ABSTRACT. Adopted by the United Nations in 2015, the Sustainable Development Goals (SDGs) offer a globally shared opportunity to change the directions of science, technology and innovation (STI) to contribute to a better and more sustainable future for everyone. STI can help address many SDG challenges, for example, by increasing access to safe and nutritious food, improving per capita economic growth, or enhancing access to trans- port systems. However, in doing so, STI can also undermine progress towards some of the goals, for example, through carbon emissions or the pollution of water basins.

So how can we steer STI activities towards solving, rather than exacerbating, SDG challenges? Just doing more R&D will not contribute to achieving the SDGs. Depending on the directions of the associated STI, it can, in fact, undermine progress towards them. Determining how to invest in research and development for the SDGs is not a simple task. There is no single definitive perspective or STI direction for addressing any particular SDG. Each SDG challenge can be viewed differently, according to diverse and plural understandings, values, interests and STI priorities.

To help understand and better address the challenges of investing in STI for the SDGs, while embracing the complex relationship between STI and the SDGs, we carried out a major global study to determine how and to what extent the world’s STI priorities are aligned with the goals.

We analysed scientific publications and patents data to gather quantitative information about global research and innovation priorities, and how these align with SDG challenges. We conducted a global survey of stakeholders to explore views about what types of STI are needed in the future to help achieve the SDGs. This allowed us to consider the alignment between current and desired STI priorities. We interviewed local STI users, including fishers, farmers and researchers, to explore how different actors, each with their own priorities, are shaping local STI pathways to tackle specific sustainability challenges.
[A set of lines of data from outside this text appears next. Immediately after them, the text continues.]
import Literature.MathematicalPhysics.QuantumFieldTheory.Balaban1983to89.T4DatumAssembly
import Literature.MathematicalPhysics.QuantumFieldTheory.Balaban1983to89.B14NodeKnit

/-!
# `Balaban1983to89.B14NodeKnitMachine` — YM-DAG node N11 · [Balaban1988Convergent] CMP **119** (1988) 243–285, Theorem 1 p. 262
# (with the Theorem of p. 245 and the ASSUMED operation 𝐑 of p. 244): the N11 knit AT AN ASSEMBLED CONSTRUCTION
# `w.C = M.construction av` of the datum assembler `T4DatumAssembly.RGMachine`, the induction (0.2) run DIRECTLY on the machine's
# density tower `ρ_k = (RT)^k ρ₀` — MODULO EXACTLY TWO DISPLAYED PRINTED SLOTS (the start, the T-step = the Theorem of p. 245)

statement-level bookkeeping over published theorems with citation tags; kernel-checked compositions of tree theorems;
nothing here is a claim about the Yang–Mills mass gap.

CITATION HEADER (lean-in-tree rule).  Source: T. Bałaban, *Convergent renormalization expansions for lattice gauge theories*,
Commun. Math. Phys. **119**, 243–285 (1988), doi:10.1007/bf01217741 [Balaban1988Convergent] (cell paper B14 = «[III]»).  Seat
`pub-ymgap-dag-n11-a` (YM-PLAN Track A, HUMAN RULING D-0062: the KNIT-BY-NAME seat of node N11; chair rulings R420 ∕ R422 ∕ R424;
director-ym LINE №12 ∕ №18).  Companion of `…B14NodeKnit` (p408840: `b14_main_of_thmP245I`, the knit over a (0.2) trajectory
`D : Step.DensityRGI` on an abstract 𝐑-carrier `V : PrintedCarriers14R`) and `…B14NodeKnitFrame` (p409355).  BY NAME and UNCHANGED:
`…Dag` (`B14_main` :224), `…DagBinding` (`leavesP` :1412, `PrintedCarriers14R` :1109, `ROpLeaf` :1128, `Upstream.ofPrintedAllXPN`),
`…DagDischargedII` (`ofPrintedAllXPN_leaves`), `…B14` (`RAssumedP244` :398, `ThmP245PrintedI` :470, `ThmP245SpacesI` :478),
`…T4DatumAssembly` (`RGMachine`, `RGMachine.dens ∕ dens_succ ∕ rhoZero ∕ construction ∕ construction_sect2Form`, `datumOfRecord`,
`datumOfRecord_C`; p409400, seat pub-ymgap-dag-n23-a), `…AveragingRT` (`rnTransport`), `…Node00.DatumAvLayer` (`avOfRecord`,
`TrhoOfRecord`, `rhoZeroOfRecord`).

WHY THIS FILE (the located obstruction it removes).  `…B14NodeKnit.b14_main_of_thmP245I` carries the trajectory as a
`Step.DensityRGI V.P V.G av`, whose field `T : ∀ k, RTOpI V.P k V.G (av k)` asks an HONEST renormalisation transformation (push-forward
identity `Setup.IsRT` on integrable densities) at EVERY level `k`; at NODE 00's objects of record the only constructor is
`T4FiniteEpsInhabited.rtOpIOfAC`, which needs the Haar bracket `HaarAC (av K k).avg` — a tree theorem ONLY in the standing range `k < K`
(`Node00.avOfRecord_haarAC`, `T4DatumAssembly.RGMachine.integrable_dens`).  So the `DensityRGI`-carried knit does not instantiate at the
record by `obtain` + `rfl`.  But the node never reads `IsRT`: Theorem 1's proof structure (p. 262, verbatim: *«the sequence of densities
{ρ_k}, generated by successive applications of the operations 𝐑T to the density ρ₀ = exp[−(1∕g₀²)A − E], satisfies all the inductive
assumptions»*) is an induction on `k` along `ρ_{k+1} = 𝐑_k(T_k ρ_k)` that uses the OPERATOR `T_k` only.  Here the induction is run on the
assembler's tower `RGMachine.dens M av p` itself (`dens_succ : ρ_{k+1} = M.R p k (rnTransport (av p.K k).avg ρ_k)`, `rfl`), with the
T-step slot stated for the transport `rnTransport (av p.K k).avg` — no `RTOpI` family, no measurability, no Haar bracket.  At NODE 00's
Stage-5 record (seat pub-ymgap-node00-def, `Node00/Record5.lean` staged 2026-08-25: `datumOfRecord₅ θ := datumOfRecord F N
(machineOfRecord₅ θ)`, `Sect2Form p k := S218 p k ρ_k` read AT the densities, `dens_machineOfRecord₅`) every theorem below instantiates
by `obtain ⟨θ, …⟩` and rewriting.

WHAT THIS FILE PROVES (0 `sorry`, 0 `def`, standard axioms; every ingredient BY NAME).
§1 `inSpace_dens_of_steps` — THE INDUCTION (0.2) ALONG THE MACHINE'S TOWER: a start `S 0 ρ₀`, the T-step `S k ρ_k → Scorr (k+1) (T_k ρ_k)`
   for `k < K` (the Theorem of p. 245, sequence reading, `T_k = rnTransport (av p.K k).avg`) and the assumed 𝐑 `B14.RAssumedP244 (M.R p)
   Scorr S K` (p. 244) give `S k ρ_k` for every `k ≤ K`.  `…_of_spaces`: the same from the SPACE reading of the T-step (second remark of
   p. 262).  `…_of_thmP245I`: the same from `B14.ThmP245PrintedI T (M.dens av p) S Scorr K` for ANY `RTOpI` family `T` that AGREES with the
   transport on the trajectory below level `K` (so the day an unguarded `RTOpI` family of record exists, the B14 module's own slot name is
   consumed verbatim).
§2 **`b14_main_of_machine`** — THE KNIT AT AN ASSEMBLED CONSTRUCTION: for every machine `M : RGMachine F G`, averaging family `av`, binding
   world `w` with `w.C = M.construction av` and run `P`, `Dag.B14_main (leavesP w P)` follows from
   (P1) `hV` the world's 𝐑-leaf gives the p. 244 assumption FOR THE MACHINE'S 𝐑: `(leavesP w P).rOperation → B14.RAssumedP244 (M.R P) Scorr S P.K`
        (at a record whose 𝐑-carrier is BUILT from the machine — `V P = ⟨F.P P.K, G, …, P.K, M.R P, Scorr, S⟩`, NODE 00 Stage 7 — this is
        `Iff.rfl`: `rOpLeaf_mk_iff`; and at the N-binding `Upstream.ofPrintedAllXPN X Y Z (V P) W` the leaf IS `ROpLeaf (V P)`:
        `b14_main_of_machine_ofPrintedAllXPN` has NO (P1));
   (P3) `hS` the machine's §2-form clause is implied by membership in the index-`k` space AT THE DENSITY: `S k ρ_k → M.Sect2Form P k`, `k ≤ P.K`
        (at Stage 5 `Sect2Form p k := S218 p k ρ_k`, so with `S := S218 P` this is `id` after `dens_machineOfRecord₅`);
   and EXACTLY TWO DISPLAYED PRINTED SLOTS handed the node's antecedents they may consume:
   (S0) `h0` the START (Thm 1 p. 262): under the interval hypothesis, `S 0 (M.rhoZero P)` — `ρ₀ = e^{−E(P)}·exp(−A∕g₀²)`, the machine's Wilson start;
   (S1) `hT` THE THEOREM OF p. 245 (*«If ρ_k satisfies the assumptions described in detail in Sect. 2, then Tρ_k satisfies also the
        corresponding assumptions.»*) along the tower: `∀ k < P.K, S k ρ_k → Scorr (k+1) (rnTransport (av P.K k).avg ρ_k)`, GIVEN the in-edge
        leaves `b7 … b11`, the interval hypothesis, the small-field inductive assumptions and the flow control (2.6).
   Proof = `inSpace_dens_of_steps` + `RGMachine.construction_sect2Form`.  Variants: `…_spaces` (S1 in the space reading), `…_thmP245I` (S1 as
   `B14.ThmP245PrintedI` over an agreeing `RTOpI` family), `…_ofPrintedAllXPN` ((P1) discharged at the N-binding over the machine-built carrier),
   `…_datum` (worlds bound to the assembled DATUM `(M.datum av hmeas hac).C`), and the located EQUIVALENCE `b14_main_iff_of_readAtDensities`:
   when the machine's clause is READ AT THE DENSITIES (`M.Sect2Form P k ↔ S k ρ_k`, the Stage-5∕6 design) the node statement at `(w, P)` IS,
   antecedent for antecedent, Theorem 1's sentence «ρ_k satisfies the inductive assumptions (index k) for all k ≤ K» under the 𝐑-leaf and the
   interval hypothesis — so N11 at such a record is exactly as non-trivial as the format predicate `S` (referee's vacuity audit A4, in kernel form).
§3 AT `SU(N)` AND NODE 00's AVERAGING OF RECORD: `b14_main_of_machine_record` (T-step through `Node00.TrhoOfRecord F N P.K k` BY NAME, start
   `M.rhoZero P = Node00.rhoZeroOfRecord F N P.K P.g0 (M.E P)` by `rfl`), `b14_main_of_datumOfRecord` (worlds bound to
   `(T4DatumAssembly.datumOfRecord F N M).C`), and the `S_N11 Rec` shape `atRecord_b14_main_of_machine`: for ANY record predicate `Rec` whose
   worlds are bound to an assembled construction of record and supply, per run, space families with (P1), (P3), (S0), (S1) —
   `∀ w, Rec w → ∀ P, Dag.B14_main (leavesP w P)` (R420 (C) ∕ R422: typed over a record PARAMETER).

SLOT CENSUS FOR N11 AT AN ASSEMBLED RECORD (numbers, not adjectives).  (P1) is definitional once the 𝐑-carrier of record is built from the
machine's `R` and the two format predicates (NODE 00 Stage 7, `Node00/ROperationOfRecord.lean`, seat pub-ymgap-node00-def-R); (P3) is
definitional at Stage 5 (`Node00.sect2Form_datumOfRecord₅_iff`); (S0) is Sect. 1 of [Balaban1988Convergent] at `k = 0` for the Wilson start
(representation (2.18) with `𝐓₀ = 1`; the bound clauses are vacuous at `k = 0` in the `Step.LFHyp` typing); (S1) is Sects. 1–3 of the paper at
the objects of record — its statement needs the Stage-6 format predicates `S218` («the assumptions described in detail in Sect. 2», index `k`)
and its T-image companion («the corresponding assumptions», p. 262 ∕ p. 279), both RESIDUAL data of `Node00.Residual₅` today.  Nothing of
(S0), (S1) is asserted here.

HONEST FRAMING.  A count-neutral SLOT landing (R429 (4)(i)): the node N11 is NOT discharged; Theorem 1's analytic content (the Theorem of
p. 245) is a displayed hypothesis, the 𝐑 operation is the printed ASSUMPTION of p. 244 (constructed only in [Balaban1989LargeFieldI] ∕
[Balaban1989LargeFieldII] = nodes N12 ∕ N13).  `RGMachine` is dag-n23-a's input bundle read as DATA — no machine is chosen here, and a
machine with a trivial `Sect2Form` makes every hypothesis below contentless (`b14_main_iff_of_readAtDensities` displays exactly where the
content sits).  One finite four-torus programme at fixed `ε`, Bałaban AS PRINTED with locators; nothing continuum ∕ ℝ⁴ ∕ OS ∕ mass gap ∕ Clay.
-/

noncomputable section

namespace Literature.MathematicalPhysics.QuantumFieldTheory.Balaban1983to89.B14NodeKnitMachine

open DagBinding T4DatumAssembly AveragingRT T4Continuum T4FiniteEpsInhabited

/-! ## §1. The induction (0.2) along the machine's density tower `ρ_k = (RT)^k ρ₀` -/

section Tower

variable {F : T4Family} {G : Type} [GaugeGroup G] [MeasurableSpace G] [HaarData G]
  (M : RGMachine F G) (av : (K j : ℕ) → Averaging (F.P K) j G) (p : B12.RunParams)

/-- **THE INDUCTION ALONG (0.2) ON THE MACHINE'S TOWER** ([Balaban1988Convergent] Thm 1 p. 262, verbatim: *«the sequence of densities
{ρ_k}, generated by successive applications of the operations 𝐑T to the density ρ₀ = exp[−(1∕g₀²)A − E], satisfies all the inductive
assumptions»*; p. 245: *«This whole paper gives a proof of this»*): a start `ρ₀` in the index-0 space, the Theorem of p. 245 at each step
`k < K` in its sequence reading for the transport `T_k = rnTransport (av p.K k).avg`, and the assumed 𝐑 of p. 244 for the machine's `R`
give `ρ_k ∈ S k` for every `k ≤ K`, along `RGMachine.dens_succ : ρ_{k+1} = R_k (T_k ρ_k)`.  Every hypothesis is a displayed slot; pure
logic (induction on `k`) — the `RTOpI`-free twin of `B14.inductiveAssumptions_of_thmP245I`. [cite: Balaban1988Convergent, Thm 1 p.262; Theorem p.245; p.244] -/
theorem inSpace_dens_of_steps (S Scorr : (k : ℕ) → Density (F.P p.K) k G → Prop) {K : ℕ}
    (h0 : S 0 (M.rhoZero p))
    (hT : ∀ k, k < K → S k (M.dens av p k) → Scorr (k + 1) (rnTransport (av p.K k).avg (M.dens av p k)))
    (hR : B14.RAssumedP244 (M.R p) Scorr S K) : ∀ k, k ≤ K → S k (M.dens av p k) := by
  intro k
  induction k with
  | zero => intro _; exact h0
  | succ k ih =>
    intro hk
    have hk' : k < K := Nat.lt_of_succ_le hk
    rw [RGMachine.dens_succ]
    exact hR k hk' _ (hT k hk' (ih hk'.le))

/-- The same from the SPACE reading of the T-step (second remark of p. 262, verbatim: *«For a given index k we introduce the space of all
densities satisfying the conditions of the inductive assumption. The theorem states that the operation 𝐑T transforms the space with the
index k into the space with the index k+1.»*, its T-half): `∀ k < K, ∀ ρ, S k ρ → Scorr (k+1) (T_k ρ)`. [cite: Balaban1988Convergent, Theorem p.245 with remark p.262] -/
theorem inSpace_dens_of_spaces (S Scorr : (k : ℕ) → Density (F.P p.K) k G → Prop) {K : ℕ}
    (h0 : S 0 (M.rhoZero p))
    (hT : ∀ k, k < K → ∀ ρ : Density (F.P p.K) k G, S k ρ → Scorr (k + 1) (rnTransport (av p.K k).avg ρ))
    (hR : B14.RAssumedP244 (M.R p) Scorr S K) : ∀ k, k ≤ K → S k (M.dens av p k) :=
  inSpace_dens_of_steps M av p S Scorr h0 (fun k hk h => hT k hk _ h) hR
We then appraised stakeholders’ views about how far each pathway aligns with sustainable development objectives. We produced data, mappings and case studies to gain a better understanding of STI priorities and to illustrate how such evidence and methods could be used in other contexts, according to plural interpretations of SDG challenges and STI pathways.

By combining these analyses, we gained deep insights into the way that particular STI priorities emerge both locally and globally, and how STI can be steered to improve alignment with the SDGs. Our results can help policymakers, research funders, academics, international organizations (INGOs) and aid organizations to make informed decisions about investing in research and innovation that will address the SDGs and ultimately create a positive impact on society.